O’Neill argued that the UK had proven that growth can be de-linked from emissions. But as the country’s Office of National Statistics found last year, Britain’s decarbonisation pathway in fact challenges the very concept of the environmental Kuznets curve.
Emissions fell due to deindustrialisation in which Britain leads the rich world. As consumption has not fallen, emissions have been merely outsourced emissions to countries Britain imports from; the country leads the world in import emissions.

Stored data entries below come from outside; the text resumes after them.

/-- **Neck presentation ⇒ open gluing along the connected-sum relation.** Let `P` (Hausdorff,
modelled on the real inner product space `E` of dimension `n + 1`) contain a neck
`ψ : Sⁿ × ℝ → P` (a smooth embedding with open range), and let `e₁ : M₁ ∖ {c₁ 0} → P`,
`e₂ : M₂ ∖ {c₂ 0} → P` be smooth embeddings with open disjoint ranges missing the middle sphere
`ψ (Sⁿ × {0})`, covering `P` together with it, and matching the punctured discs with the two
half-necks in polar coordinates, `e₁ (c₁ (t • θ)) = ψ (θ, t)`, `e₂ (c₂ (t • θ)) = ψ (θ, -t)`
(`t > 0`). Then `P` is the open gluing of `M₁ ∖ {c₁ 0}` and `M₂ ∖ {c₂ 0}` along
Kervaire–Milnor's relation `c₁ (t • u) ∼ c₂ ((1 - t) • u)` — "joining two manifolds by a tube is
the connected sum" (Kosinski VI §1, p. 90 and Prop. 1.3; Hamilton 1997, p. 4; Chen–Zhu 2006,
arXiv p. 25). The gluing maps are `Φ₋ ∘ e₁`, `Φ₊ ∘ e₂` for the neck slides `Φ∓` by `t ∓ Ω t`.
[cite: Kosinski1993, Ch. VI §1 (p. 90; Prop. 1.3)] -/
theorem isOpenGluing_connectedSumRel_of_neck [T2Space P] [IsManifold IP ∞ P]
    (c₁ : E → M₁) (c₂ : E → M₂)
    {ψ : sphere (0 : E) 1 × ℝ → P}
    (hψ : Manifold.IsSmoothEmbedding ((𝓡 n).prod 𝓘(ℝ, ℝ)) IP ∞ ψ) (hψo : IsOpen (range ψ))
    {e₁ : puncture c₁ → P} (he₁ : Manifold.IsSmoothEmbedding IM IP ∞ e₁)
    (he₁o : IsOpen (range e₁))
    {e₂ : puncture c₂ → P} (he₂ : Manifold.IsSmoothEmbedding IN IP ∞ e₂)
    (he₂o : IsOpen (range e₂))
    (hdisj : Disjoint (range e₁) (range e₂))
    (h0₁ : ∀ θ, ψ (θ, 0) ∉ range e₁) (h0₂ : ∀ θ, ψ (θ, 0) ∉ range e₂)
    (hcover : ∀ p, p ∉ range e₁ → p ∉ range e₂ → ∃ θ, ψ (θ, 0) = p)
    (hc₁ : ∀ (θ : sphere (0 : E) 1) (t : ℝ), 0 < t →
      ∃ a : puncture c₁, (a : M₁) = c₁ (t • (θ : E)) ∧ e₁ a = ψ (θ, t))
    (hc₂ : ∀ (θ : sphere (0 : E) 1) (t : ℝ), 0 < t →
      ∃ b : puncture c₂, (b : M₂) = c₂ (t • (θ : E)) ∧ e₂ b = ψ (θ, -t)) :
    IsOpenGluing IM IN IP (A := puncture c₁) (B := puncture c₂) (P := P)
      (connectedSumRel c₁ c₂) := by
  haveI : FiniteDimensional ℝ E := .of_fact_finrank_eq_succ (K := ℝ) (V := E) n
  have hinj : Injective ψ := hψ.isEmbedding.injective
  have hc1 : |(-1 : ℝ)| ≤ 1 := by norm_num
  have hc1' : |(1 : ℝ)| ≤ 1 := by norm_num
  -- the two slides of the line and of `P`
  set μ₁ := NeckSlide.slideDiffeo hc1 with hμ₁
  set μ₂ := NeckSlide.slideDiffeo hc1' with hμ₂
  obtain ⟨Φ₁, hΦ₁ψ, hΦ₁id⟩ := exists_neckSlide hψ hψo μ₁ (2 * NeckSlide.scale)
    (fun t ht => NeckSlide.slideDiffeo_eq_self hc1 ht)
  obtain ⟨Φ₂, hΦ₂ψ, hΦ₂id⟩ := exists_neckSlide hψ hψo μ₂ (2 * NeckSlide.scale)
    (fun t ht => NeckSlide.slideDiffeo_eq_self hc1' ht)
  -- values of the line slides
  have hμ₁v : ∀ t, |t| ≤ 3 → μ₁ t = t - 1 / 2 := fun t ht => by
    rw [hμ₁, NeckSlide.slideDiffeo_apply_of_abs_le hc1 ht]; ring
  have hμ₂v : ∀ t, |t| ≤ 3 → μ₂ t = t + 1 / 2 := fun t ht => by
    rw [hμ₂, NeckSlide.slideDiffeo_apply_of_abs_le hc1' ht]
  have hμ₁0 : μ₁ 0 = -(1 / 2) := by rw [hμ₁v 0 (by norm_num)]; ring
  have hμ₂0 : μ₂ 0 = 1 / 2 := by rw [hμ₂v 0 (by norm_num)]; ring
  -- where `e₁`, `e₂` can meet the neck
  have he₁ψ : ∀ a θ t, e₁ a = ψ (θ, t) → 0 < t := by
    intro a θ t h
    rcases lt_trichotomy t 0 with ht | rfl | ht
    · obtain ⟨b, -, hb⟩ := hc₂ θ (-t) (by linarith)
      rw [neg_neg] at hb
      exact absurd (hb.trans h.symm ▸ mem_range_self (f := e₂) b)
        (Set.disjoint_left.1 hdisj (mem_range_self a))
    · exact absurd (h ▸ mem_range_self (f := e₁) a) (h0₁ θ)
    · exact ht
  have he₂ψ : ∀ b θ t, e₂ b = ψ (θ, t) → t < 0 := by
    intro b θ t h
    rcases lt_trichotomy t 0 with ht | rfl | ht
    · exact ht
    · exact absurd (h ▸ mem_range_self (f := e₂) b) (h0₂ θ)
    · obtain ⟨a, -, ha⟩ := hc₁ θ t ht
      exact absurd (h ▸ mem_range_self (f := e₂) b)
        (Set.disjoint_left.1 hdisj (ha ▸ mem_range_self (f := e₁) a))
  have he₁c : ∀ (a : puncture c₁) (θ : sphere (0 : E) 1) (t : ℝ), 0 < t → e₁ a = ψ (θ, t) →
      (a : M₁) = c₁ (t • (θ : E)) := by
    intro a θ t ht h
    obtain ⟨a', ha', he'⟩ := hc₁ θ t ht
    rw [← he₁.isEmbedding.injective (he'.trans h.symm), ha']
  have he₂c : ∀ (b : puncture c₂) (θ : sphere (0 : E) 1) (t : ℝ), 0 < t → e₂ b = ψ (θ, -t) →
      (b : M₂) = c₂ (t • (θ : E)) := by
    intro b θ t ht h
    obtain ⟨b', hb', he'⟩ := hc₂ θ t ht
    rw [← he₂.isEmbedding.injective (he'.trans h.symm), hb']
  refine ⟨Φ₁ ∘ e₁, Φ₂ ∘ e₂, he₁.diffeomorph_comp Φ₁, ?_, he₂.diffeomorph_comp Φ₂, ?_, ?_, ?_⟩
  · rw [range_comp]; exact Φ₁.toHomeomorph.isOpenMap _ he₁o
  · rw [range_comp]; exact Φ₂.toHomeomorph.isOpenMap _ he₂o
  · -- the two ranges cover `P`
    refine eq_univ_of_forall fun p => ?_
    by_cases hp : p ∈ range ψ
    · obtain ⟨⟨θ, τ⟩, rfl⟩ := hp
      by_cases hτ : -(1 / 2) < τ
      · -- in the range of `Φ₁ ∘ e₁`
        left
        set s := μ₁.symm τ with hs
        have hμs : μ₁ s = τ := μ₁.apply_symm_apply τ
        have hs0 : 0 < s := by
          by_contra h
          push Not at h
          have := (NeckSlide.strictMono_slideDiffeo hc1).monotone h
          rw [← hμ₁] at this
          rw [hμs, hμ₁0] at this
          linarith
        obtain ⟨a, -, ha⟩ := hc₁ θ s hs0
        refine ⟨a, ?_⟩
        change Φ₁ (e₁ a) = _
        rw [ha, hΦ₁ψ]
        change ψ (θ, μ₁ s) = ψ (θ, τ)
        rw [hμs]
      · -- in the range of `Φ₂ ∘ e₂`
        right
        push Not at hτ
        set s := μ₂.symm τ with hs
        have hμs : μ₂ s = τ := μ₂.apply_symm_apply τ
        have hs0 : s < 0 := by
          by_contra h
          push Not at h
          have := (NeckSlide.strictMono_slideDiffeo hc1').monotone h
          rw [← hμ₂] at this
          rw [hμs, hμ₂0] at this
          linarith
        obtain ⟨b, -, hb⟩ := hc₂ θ (-s) (by linarith)
        refine ⟨b, ?_⟩
        change Φ₂ (e₂ b) = _
        rw [hb, hΦ₂ψ, neg_neg]
        change ψ (θ, μ₂ s) = ψ (θ, τ)
        rw [hμs]
    · rcases em (p ∈ range e₁) with ⟨a, rfl⟩ | h₁
      · exact Or.inl ⟨a, by change Φ₁ (e₁ a) = e₁ a; exact hΦ₁id _ hp⟩
      rcases em (p ∈ range e₂) with ⟨b, rfl⟩ | h₂
      · exact Or.inr ⟨b, by change Φ₂ (e₂ b) = e₂ b; exact hΦ₂id _ hp⟩
      obtain ⟨θ, rfl⟩ := hcover p h₁ h₂
      exact absurd (mem_range_self _) hp
  · -- the gluing relation is Kervaire–Milnor's
    intro a b
    constructor
    · intro hab
      change Φ₁ (e₁ a) = Φ₂ (e₂ b) at hab
      -- `e₁ a` lies on the neck
      have ha : e₁ a ∈ range ψ := by
        by_contra ha
        rw [hΦ₁id _ ha] at hab
        by_cases hb : e₂ b ∈ range ψ
        · obtain ⟨q, hq⟩ := hb
          rw [← hq, hΦ₂ψ] at hab
          exact ha (hab ▸ mem_range_self _)
        · rw [hΦ₂id _ hb] at hab
          exact Set.disjoint_left.1 hdisj (mem_range_self a) (hab ▸ mem_range_self b)
      obtain ⟨⟨θ, t⟩, hq⟩ := ha
      have ht : 0 < t := he₁ψ a θ t hq.symm
      -- so does `e₂ b`
      have hb : e₂ b ∈ range ψ := by
        by_contra hb
        rw [hΦ₂id _ hb, ← hq, hΦ₁ψ] at hab
        exact hb (hab ▸ mem_range_self _)
      obtain ⟨⟨θ', s⟩, hq'⟩ := hb
      have hs : s < 0 := he₂ψ b θ' s hq'.symm
      rw [← hq, ← hq', hΦ₁ψ, hΦ₂ψ] at hab
      have hab' := hinj hab
      simp only [Prod.mk.injEq] at hab'
      obtain ⟨rfl, hts⟩ := hab'
      -- the common height `τ` lies in `(-½, ½)`
      have hτ₁ : -(1 / 2) < μ₁ t := by
        have := NeckSlide.sub_half_le_slideDiffeo hc1 t
        rw [← hμ₁] at this
        linarith
      have hτ₂ : μ₂ s < 1 / 2 := by
        have := NeckSlide.slideDiffeo_le_add_half hc1' s
        rw [← hμ₂] at this
        linarith
      set τ := μ₁ t with hτ
      have ht' : t = τ + 1 / 2 := by
        apply (NeckSlide.strictMono_slideDiffeo hc1).injective
        rw [← hμ₁, ← hτ, hμ₁v (τ + 1 / 2) (by rw [abs_le]; constructor <;> linarith)]
        ring
      have hs' : s = τ - 1 / 2 := by
        apply (NeckSlide.strictMono_slideDiffeo hc1').injective
        rw [← hμ₂, ← hts, hμ₂v (τ - 1 / 2) (by rw [abs_le]; constructor <;> linarith)]
        ring
      refine ⟨θ, t, mem_sphere_zero_iff_norm.1 θ.2, ⟨ht, by linarith⟩, he₁c a θ t ht hq.symm, ?_⟩
      refine he₂c b θ (1 - t) (by linarith) ?_
      rw [← hq']
      congr 2
      linarith
    · rintro ⟨u, t, hu, ht, ha, hb⟩
      set θ : sphere (0 : E) 1 := ⟨u, mem_sphere_zero_iff_norm.2 hu⟩ with hθ
      obtain ⟨a', ha', hea⟩ := hc₁ θ t ht.1
      have haa : a' = a := Subtype.ext (ha'.trans ha.symm)
      obtain ⟨b', hb', heb⟩ := hc₂ θ (1 - t) (by linarith [ht.2])
      have hbb : b' = b := Subtype.ext (hb'.trans hb.symm)
      subst haa hbb
      change Φ₁ (e₁ a') = Φ₂ (e₂ b')
      rw [hea, heb, hΦ₁ψ, hΦ₂ψ]
      change ψ (θ, μ₁ t) = ψ (θ, μ₂ (-(1 - t)))
      rw [hμ₁v t (by rw [abs_le]; constructor <;> linarith [ht.1, ht.2]),
        hμ₂v (-(1 - t)) (by rw [abs_le]; constructor <;> linarith [ht.1, ht.2])]
      congr 2
      ring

It may be great, as O’Neill argued, that the country which initiated the Industrial Revolution had passed a net zero law. But that telling entirely oversees the wealth earned from that revolution (and imperialism), the North Sea gas which enabled an easy transition to the bridge fuel, or the Thatcherite policy of “managed decline” of large regions and industries over the past four decades.
Despite Prime Minister Boris Johnson’s claim that Glasgow would lead to “enforceable limits” on emissions, O’Neill went so far as to say that a poster at the upcoming Commonwealth Summit would read “There is nothing binding in the Paris Agreement”. While voluntary action must be welcomed, such an assessment by the CoP presidency does not bode well for climate ambition in 2020.
O’Neil declared that she was taking off her “UK citizen’s hat” and acting on behalf of the planet. The British Council clearly hadn’t received the memo and wheeled out a set of “Green is Great” (Britain and Northern Ireland) banners, from the famous serious of ads covering various sectors such as industry, education etc.
All of these green initiatives are threatened by Brexit, which O’Neill campaigned against (calling extreme Brexiters in her own party “Jihadis”), though she reiterated the rosy official state narrative when questioned.
Given the existential centrality for Britain of clinching a Brexit deal as well as negotiating trade deals with other countries while rebuilding bureaucratic capacity hitherto outsourced to the EU, it is questionable the Foreign Office has the bandwidth for climate diplomacy.
Especially for a Britain reduced to a position where Boris Johnson plays willing court jester in the Trump darbar, not just on trade or Iran but also on climate.